Saved entries:
----

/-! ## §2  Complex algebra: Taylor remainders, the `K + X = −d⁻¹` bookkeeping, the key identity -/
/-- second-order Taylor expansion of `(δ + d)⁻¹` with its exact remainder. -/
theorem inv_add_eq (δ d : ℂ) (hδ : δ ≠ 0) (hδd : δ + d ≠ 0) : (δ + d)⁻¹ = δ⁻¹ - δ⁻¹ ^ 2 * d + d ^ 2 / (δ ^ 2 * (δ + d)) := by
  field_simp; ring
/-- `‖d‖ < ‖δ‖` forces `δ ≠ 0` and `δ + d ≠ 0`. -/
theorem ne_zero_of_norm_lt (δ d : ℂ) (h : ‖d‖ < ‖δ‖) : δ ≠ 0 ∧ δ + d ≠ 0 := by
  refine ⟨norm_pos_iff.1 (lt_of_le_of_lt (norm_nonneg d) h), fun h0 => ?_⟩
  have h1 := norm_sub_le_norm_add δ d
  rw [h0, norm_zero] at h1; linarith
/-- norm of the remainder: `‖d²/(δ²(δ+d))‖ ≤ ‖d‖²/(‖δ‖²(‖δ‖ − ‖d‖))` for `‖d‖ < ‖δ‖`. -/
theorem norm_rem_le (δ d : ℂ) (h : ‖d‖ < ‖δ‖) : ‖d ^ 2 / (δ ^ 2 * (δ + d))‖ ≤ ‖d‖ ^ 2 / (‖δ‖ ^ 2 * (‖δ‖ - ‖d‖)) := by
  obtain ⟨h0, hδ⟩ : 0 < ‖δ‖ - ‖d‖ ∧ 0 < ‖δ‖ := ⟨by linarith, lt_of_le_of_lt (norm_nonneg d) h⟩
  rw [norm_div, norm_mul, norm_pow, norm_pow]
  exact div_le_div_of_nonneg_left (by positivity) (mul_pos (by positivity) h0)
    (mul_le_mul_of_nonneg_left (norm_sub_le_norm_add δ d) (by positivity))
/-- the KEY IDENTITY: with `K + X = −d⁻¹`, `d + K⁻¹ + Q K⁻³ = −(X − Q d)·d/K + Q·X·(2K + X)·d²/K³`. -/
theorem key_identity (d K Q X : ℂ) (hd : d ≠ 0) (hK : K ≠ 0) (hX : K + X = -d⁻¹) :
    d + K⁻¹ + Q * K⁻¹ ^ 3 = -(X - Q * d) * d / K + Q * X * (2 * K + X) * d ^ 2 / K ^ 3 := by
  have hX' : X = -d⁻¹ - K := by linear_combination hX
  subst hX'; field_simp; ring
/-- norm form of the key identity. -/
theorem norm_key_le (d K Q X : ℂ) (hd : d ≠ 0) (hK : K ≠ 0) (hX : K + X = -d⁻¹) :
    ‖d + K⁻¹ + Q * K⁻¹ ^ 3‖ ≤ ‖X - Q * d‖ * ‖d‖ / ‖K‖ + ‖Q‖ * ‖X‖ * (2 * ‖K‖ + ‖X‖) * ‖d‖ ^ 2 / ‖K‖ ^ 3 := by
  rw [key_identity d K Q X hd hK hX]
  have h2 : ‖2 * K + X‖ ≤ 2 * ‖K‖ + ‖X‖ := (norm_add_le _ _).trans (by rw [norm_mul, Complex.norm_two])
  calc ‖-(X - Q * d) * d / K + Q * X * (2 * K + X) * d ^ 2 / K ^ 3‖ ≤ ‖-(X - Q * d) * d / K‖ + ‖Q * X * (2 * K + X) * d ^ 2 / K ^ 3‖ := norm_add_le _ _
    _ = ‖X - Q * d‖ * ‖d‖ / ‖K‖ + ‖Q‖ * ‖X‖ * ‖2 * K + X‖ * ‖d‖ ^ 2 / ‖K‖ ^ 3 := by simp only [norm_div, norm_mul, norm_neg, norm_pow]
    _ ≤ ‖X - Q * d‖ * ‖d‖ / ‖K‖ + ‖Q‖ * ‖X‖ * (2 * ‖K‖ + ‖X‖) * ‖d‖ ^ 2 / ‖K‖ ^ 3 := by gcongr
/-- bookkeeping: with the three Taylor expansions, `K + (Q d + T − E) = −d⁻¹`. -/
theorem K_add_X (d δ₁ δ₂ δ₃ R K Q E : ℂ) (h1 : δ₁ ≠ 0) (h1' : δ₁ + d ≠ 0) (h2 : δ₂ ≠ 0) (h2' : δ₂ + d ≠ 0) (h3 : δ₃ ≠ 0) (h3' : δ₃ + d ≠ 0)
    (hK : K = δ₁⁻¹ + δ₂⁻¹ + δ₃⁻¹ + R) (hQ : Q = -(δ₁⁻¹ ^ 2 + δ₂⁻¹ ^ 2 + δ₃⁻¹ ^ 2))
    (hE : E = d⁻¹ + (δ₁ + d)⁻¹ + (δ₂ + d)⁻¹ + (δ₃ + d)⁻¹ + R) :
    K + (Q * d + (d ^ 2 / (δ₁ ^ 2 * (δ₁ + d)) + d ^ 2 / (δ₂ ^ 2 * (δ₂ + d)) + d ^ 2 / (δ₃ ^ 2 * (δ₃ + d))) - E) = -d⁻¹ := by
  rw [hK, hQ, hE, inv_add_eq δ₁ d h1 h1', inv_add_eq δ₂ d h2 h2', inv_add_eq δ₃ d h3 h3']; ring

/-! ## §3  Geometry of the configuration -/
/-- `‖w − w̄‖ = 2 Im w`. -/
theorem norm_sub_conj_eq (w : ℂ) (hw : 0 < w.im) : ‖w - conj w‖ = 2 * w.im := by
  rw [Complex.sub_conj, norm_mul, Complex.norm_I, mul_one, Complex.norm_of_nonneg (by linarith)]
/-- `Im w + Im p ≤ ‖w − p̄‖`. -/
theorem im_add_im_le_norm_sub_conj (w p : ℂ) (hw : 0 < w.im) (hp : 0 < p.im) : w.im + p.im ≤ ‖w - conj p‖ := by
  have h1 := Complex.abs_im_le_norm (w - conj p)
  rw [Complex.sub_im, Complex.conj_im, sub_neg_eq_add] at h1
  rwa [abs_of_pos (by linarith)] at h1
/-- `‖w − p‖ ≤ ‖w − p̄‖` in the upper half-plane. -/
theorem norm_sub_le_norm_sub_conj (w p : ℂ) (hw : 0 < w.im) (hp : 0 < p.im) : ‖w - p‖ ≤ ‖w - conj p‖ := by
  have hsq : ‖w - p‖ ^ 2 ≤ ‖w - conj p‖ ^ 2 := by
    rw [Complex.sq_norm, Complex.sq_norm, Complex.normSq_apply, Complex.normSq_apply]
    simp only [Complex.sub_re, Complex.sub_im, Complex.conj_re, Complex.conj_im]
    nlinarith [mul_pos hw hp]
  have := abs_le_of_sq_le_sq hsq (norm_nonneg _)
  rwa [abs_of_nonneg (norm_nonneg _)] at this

----

## [What needs to be done]
Going back to the entries above, set down exactly the lines that begin at the one with "theorem norm_sub_conj_eq (w" and end at the one with "Complex.sq_norm, Complex.normSq_apply, Complex.normSq_apply]", both included, and nothing else.

## [Task result]
theorem norm_sub_conj_eq (w : ℂ) (hw : 0 < w.im) : ‖w - conj w‖ = 2 * w.im := by
  rw [Complex.sub_conj, norm_mul, Complex.norm_I, mul_one, Complex.norm_of_nonneg (by linarith)]
/-- `Im w + Im p ≤ ‖w − p̄‖`. -/
theorem im_add_im_le_norm_sub_conj (w p : ℂ) (hw : 0 < w.im) (hp : 0 < p.im) : w.im + p.im ≤ ‖w - conj p‖ := by
  have h1 := Complex.abs_im_le_norm (w - conj p)
  rw [Complex.sub_im, Complex.conj_im, sub_neg_eq_add] at h1
  rwa [abs_of_pos (by linarith)] at h1
/-- `‖w − p‖ ≤ ‖w − p̄‖` in the upper half-plane. -/
theorem norm_sub_le_norm_sub_conj (w p : ℂ) (hw : 0 < w.im) (hp : 0 < p.im) : ‖w - p‖ ≤ ‖w - conj p‖ := by
  have hsq : ‖w - p‖ ^ 2 ≤ ‖w - conj p‖ ^ 2 := by
    rw [Complex.sq_norm, Complex.sq_norm, Complex.normSq_apply, Complex.normSq_apply]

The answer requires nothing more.